import Summits.Ventures.PercRepro.GenQTraceProfileE
import Summits.Ventures.PercRepro.GenQFlatLatticeA

/-!
# PercRepro — the flat-lattice counting rows, part B: the `j`-subsets of the hyperplane traces by rank (night-4, gen 11)

For a rank-`(q − 1)` flat `H` with a spanning `s`-point trace, the `j`-subsets of `H ∩ G` are of rank `q − 1` (the
spanning ones, `spF`) or of rank `ρ ≤ q − 2`, and the latter lie in the rank-`ρ` flats inside `H` with spanning traces
(`choose_eq_sum_card_rank_subsets` and `h2_row` applied to the trace; `flatsTr_inter_subset`).  Summing over the
traces and counting the inside pairs by the flat (`sum_nrInM_le`, the cap (T8)):

`Σ_s C(s, j)·h_s ≤ Σ_s SP_{s,j} + Σ_{ρ ≤ q−2} Σ_{s′} C(n − s′, q − 1 − ρ)·C(s′, j)·h^{(ρ)}_{s′}`

— the row (G-B) of the two-level profile LP (sheet §65 (b)) (`gb_row`).  Imports `GenQTraceProfileE`, `GenQFlatLatticeA`.
-/
namespace PercRepro.Night4

open Finset ThmH SixFour GenQ PerFlat Star

variable {α : Type*} [DecidableEq α] {M : Matroid α} [M.Finite]

/-- A flat with a spanning trace on `H ∩ G` (`H` a flat) lies inside `H`, and its trace on `H ∩ G` is its trace on `G`:
`flatsTr M (H ∩ G) ρ s′ ⊆ {F ∈ flatsTr M G ρ s′ : F ⊆ H}`. -/
theorem flatsTr_inter_subset {G H : Finset α} {q ρ s' : ℕ} (hH : H ∈ flatsQ M q) :
    flatsTr M (H ∩ G) ρ s' ⊆ (flatsTr M G ρ s').filter (fun F : Finset α => F ⊆ H) := by
  intro F hF
  rw [mem_flatsTr] at hF
  obtain ⟨hFq, hFs, hFr⟩ := hF
  have hFH : F ⊆ H := by
    -- `F ∩ (H ∩ G)` spans `F`, so `F = cl(F ∩ (H ∩ G)) ⊆ cl(H) = H`
    have hcl : (F : Set α) = M.closure ((F ∩ (H ∩ G) : Finset α) : Set α) :=
      coe_eq_closure_inter_of_spanning hFq hFr
    have hsub : M.closure ((F ∩ (H ∩ G) : Finset α) : Set α) ⊆ M.closure (H : Set α) :=
      M.closure_subset_closure (Finset.coe_subset.2 (Finset.inter_subset_right.trans Finset.inter_subset_left))
    rw [(mem_flatsQ.1 hH).2.1.closure] at hsub
    rw [← Finset.coe_subset, hcl]
    exact hsub
  have hFG : F ∩ (H ∩ G) = F ∩ G := by
    ext x
    simp only [Finset.mem_inter]
    constructor
    · rintro ⟨hxF, _, hxG⟩
      exact ⟨hxF, hxG⟩
    · rintro ⟨hxF, hxG⟩
      exact ⟨hxF, hFH hxF, hxG⟩
  rw [Finset.mem_filter, mem_flatsTr]
  refine ⟨⟨hFq, ?_, ?_⟩, hFH⟩
  · rw [← hFG]
    exact hFs
  · rw [← hFG]
    exact hFr

/-- `spF` on the trace `H ∩ G` of a flat `F ⊆ H` is `spF` on `G`: `F ∩ (H ∩ G) = F ∩ G`. -/
theorem spF_inter_eq {G H F : Finset α} (hFH : F ⊆ H) (r j : ℕ) :
    spF M (H ∩ G) F r j = spF M G F r j := by
  unfold spF
  have hFG : F ∩ (H ∩ G) = F ∩ G := by
    ext x
    simp only [Finset.mem_inter]
    constructor
    · rintro ⟨hxF, _, hxG⟩
      exact ⟨hxF, hxG⟩
    · rintro ⟨hxF, hxG⟩
      exact ⟨hxF, hFH hxF, hxG⟩
  rw [hFG]

/-- The rank-`ρ` `j`-subsets of a trace `H ∩ G` (`ρ ≤ q − 2`, `H` a rank-`(q−1)` flat) are at most
`Σ_{s′} C(s′, j)·#{F ∈ flatsTr M G ρ s′ : F ⊆ H}`. -/
theorem card_rank_subsets_inter_le {G H : Finset α} {q ρ : ℕ} (hG : G ⊆ gr M) (hH : H ∈ flatsQ M (q - 1)) (j : ℕ) :
    (((H ∩ G).powersetCard j).filter (fun T : Finset α => M.eRk (T : Set α) = (ρ : ℕ∞))).card
      ≤ ∑ s' ∈ Finset.range (G.card + 1), s'.choose j * ((flatsTr M G ρ s').filter (fun F : Finset α => F ⊆ H)).card := by
  classical
  rw [h2_row (Finset.inter_subset_right.trans hG) ρ j]
  -- the sum over the trace sizes of `H ∩ G` vs of `G`: the sizes of `H ∩ G` are at most `|G|`
  have hrange : ∑ s' ∈ Finset.range ((H ∩ G).card + 1), spSum M (H ∩ G) ρ s' j
      = ∑ s' ∈ Finset.range (G.card + 1), spSum M (H ∩ G) ρ s' j := by
    refine Finset.sum_subset (fun s' hs' => ?_) (fun s' _ hs' => ?_)
    · rw [Finset.mem_range] at hs' ⊢
      have := Finset.card_le_card (Finset.inter_subset_right (s₁ := H) (s₂ := G))
      omega
    · rw [Finset.mem_range] at hs'
      unfold spSum
      refine Finset.sum_eq_zero (fun F hF => ?_)
      exfalso
      have h := (mem_flatsTr.1 hF).2.1
      have := Finset.card_le_card (Finset.inter_subset_right (s₁ := F) (s₂ := H ∩ G))
      omega
  rw [hrange]
  refine Finset.sum_le_sum (fun s' _ => ?_)
  unfold spSum
  calc ∑ F ∈ flatsTr M (H ∩ G) ρ s', spF M (H ∩ G) F ρ j
      ≤ ∑ F ∈ (flatsTr M G ρ s').filter (fun F : Finset α => F ⊆ H), spF M (H ∩ G) F ρ j :=
        Finset.sum_le_sum_of_subset (flatsTr_inter_subset hH)
    _ ≤ ∑ F ∈ (flatsTr M G ρ s').filter (fun F : Finset α => F ⊆ H), s'.choose j := by
        refine Finset.sum_le_sum (fun F hF => ?_)
        rw [Finset.mem_filter] at hF
        rw [spF_inter_eq hF.2]
        unfold spF
        calc (((F ∩ G).powersetCard j).filter (fun T : Finset α => M.eRk (T : Set α) = (ρ : ℕ∞))).card
            ≤ ((F ∩ G).powersetCard j).card := Finset.card_filter_le _ _
          _ = s'.choose j := by rw [Finset.card_powersetCard, (mem_flatsTr.1 hF.1).2.1]
    _ = s'.choose j * ((flatsTr M G ρ s').filter (fun F : Finset α => F ⊆ H)).card := by
        rw [Finset.sum_const, smul_eq_mul, mul_comm]

/-- **(G-B)**: `Σ_s C(s, j)·h_s ≤ Σ_s SP_{s,j} + Σ_{ρ ≤ q−2} Σ_{s′} C(n − s′, q − 1 − ρ)·C(s′, j)·h^{(ρ)}_{s′}`
(`2 ≤ q`). -/
theorem gb_row {G : Finset α} {q : ℕ} (hG : G ⊆ gr M) (hq : 2 ≤ q) (j : ℕ) :
    ∑ s ∈ Finset.range (G.card + 1), s.choose j * hypTr M G (q - 1) s
      ≤ ∑ s ∈ Finset.range (G.card + 1), spSum M G (q - 1) s j
        + ∑ ρ ∈ Finset.range (q - 1), ∑ s' ∈ Finset.range (G.card + 1),
            (G.card - s').choose (q - 1 - ρ) * (s'.choose j * hypTr M G ρ s') := by
  classical
  -- per trace: `C(s, j) = spF + Σ_{ρ ≤ q−2} #{rank-ρ j-subsets of H ∩ G}`
  have hper : ∀ s ∈ Finset.range (G.card + 1), ∀ H ∈ flatsTr M G (q - 1) s,
      s.choose j ≤ spF M G H (q - 1) j + ∑ ρ ∈ Finset.range (q - 1),
        ∑ s' ∈ Finset.range (G.card + 1), s'.choose j * ((flatsTr M G ρ s').filter (fun F : Finset α => F ⊆ H)).card := by
    intro s _ H hH
    have hH' := mem_flatsTr.1 hH
    have hsplit := choose_eq_sum_card_rank_subsets (M := M) (G := H ∩ G) (q := q - 1) hH'.2.2 j
    rw [hH'.2.1] at hsplit
    have h1 : q - 1 + 1 = (q - 2) + 1 + 1 := by omega
    rw [h1, Finset.sum_range_succ] at hsplit
    have h2 : ((q - 2 + 1 : ℕ) : ℕ∞) = ((q - 1 : ℕ) : ℕ∞) := by
      have : q - 2 + 1 = q - 1 := by omega
      rw [this]
    rw [h2] at hsplit
    have hq1 : q - 1 = q - 2 + 1 := by omega
    rw [hsplit, hq1, add_comm]
    refine Nat.add_le_add_left ?_ _
    refine Finset.sum_le_sum (fun ρ _ => ?_)
    exact card_rank_subsets_inter_le hG hH'.1 j
  -- sum over the traces of each size
  have hsum : ∑ s ∈ Finset.range (G.card + 1), s.choose j * hypTr M G (q - 1) s
      ≤ ∑ s ∈ Finset.range (G.card + 1), ∑ H ∈ flatsTr M G (q - 1) s, (spF M G H (q - 1) j
          + ∑ ρ ∈ Finset.range (q - 1), ∑ s' ∈ Finset.range (G.card + 1),
              s'.choose j * ((flatsTr M G ρ s').filter (fun F : Finset α => F ⊆ H)).card) := by
    refine Finset.sum_le_sum (fun s hs => ?_)
    unfold hypTr
    rw [Finset.card_eq_sum_ones, Finset.mul_sum, mul_one]
    exact Finset.sum_le_sum (fun H hH => hper s hs H hH)
  refine hsum.trans ?_
  simp only [Finset.sum_add_distrib]
  refine Nat.add_le_add (le_of_eq ?_) ?_
  · rfl
  -- the lower flats: swap to count by `(ρ, s′)` and apply the cap (T8)
  have hswap : ∑ s ∈ Finset.range (G.card + 1), ∑ H ∈ flatsTr M G (q - 1) s, ∑ ρ ∈ Finset.range (q - 1),
        ∑ s' ∈ Finset.range (G.card + 1), s'.choose j * ((flatsTr M G ρ s').filter (fun F : Finset α => F ⊆ H)).card
      = ∑ ρ ∈ Finset.range (q - 1), ∑ s' ∈ Finset.range (G.card + 1), s'.choose j *
          ∑ s ∈ Finset.range (G.card + 1), nrInM M G q s ρ s' := by
    unfold nrInM
    simp only [Finset.mul_sum]
    calc ∑ s ∈ Finset.range (G.card + 1), ∑ H ∈ flatsTr M G (q - 1) s, ∑ ρ ∈ Finset.range (q - 1),
          ∑ s' ∈ Finset.range (G.card + 1), s'.choose j * ((flatsTr M G ρ s').filter (fun F : Finset α => F ⊆ H)).card
        = ∑ s ∈ Finset.range (G.card + 1), ∑ ρ ∈ Finset.range (q - 1), ∑ s' ∈ Finset.range (G.card + 1),
            ∑ H ∈ flatsTr M G (q - 1) s, s'.choose j * ((flatsTr M G ρ s').filter (fun F : Finset α => F ⊆ H)).card := by
          refine Finset.sum_congr rfl (fun s _ => ?_)
          rw [Finset.sum_comm]
          exact Finset.sum_congr rfl (fun ρ _ => Finset.sum_comm)
      _ = ∑ ρ ∈ Finset.range (q - 1), ∑ s' ∈ Finset.range (G.card + 1), ∑ s ∈ Finset.range (G.card + 1),
            ∑ H ∈ flatsTr M G (q - 1) s, s'.choose j * ((flatsTr M G ρ s').filter (fun F : Finset α => F ⊆ H)).card := by
          rw [Finset.sum_comm]
          exact Finset.sum_congr rfl (fun ρ _ => Finset.sum_comm)
  rw [hswap]
  refine Finset.sum_le_sum (fun ρ _ => Finset.sum_le_sum (fun s' _ => ?_))
  rw [mul_left_comm]
  exact Nat.mul_le_mul_left _ (sum_nrInM_le hG q ρ s')

end PercRepro.Night4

━━━━━━

Provide the number of lines in the entries above on which the string "theorem" is found, and no other text.

4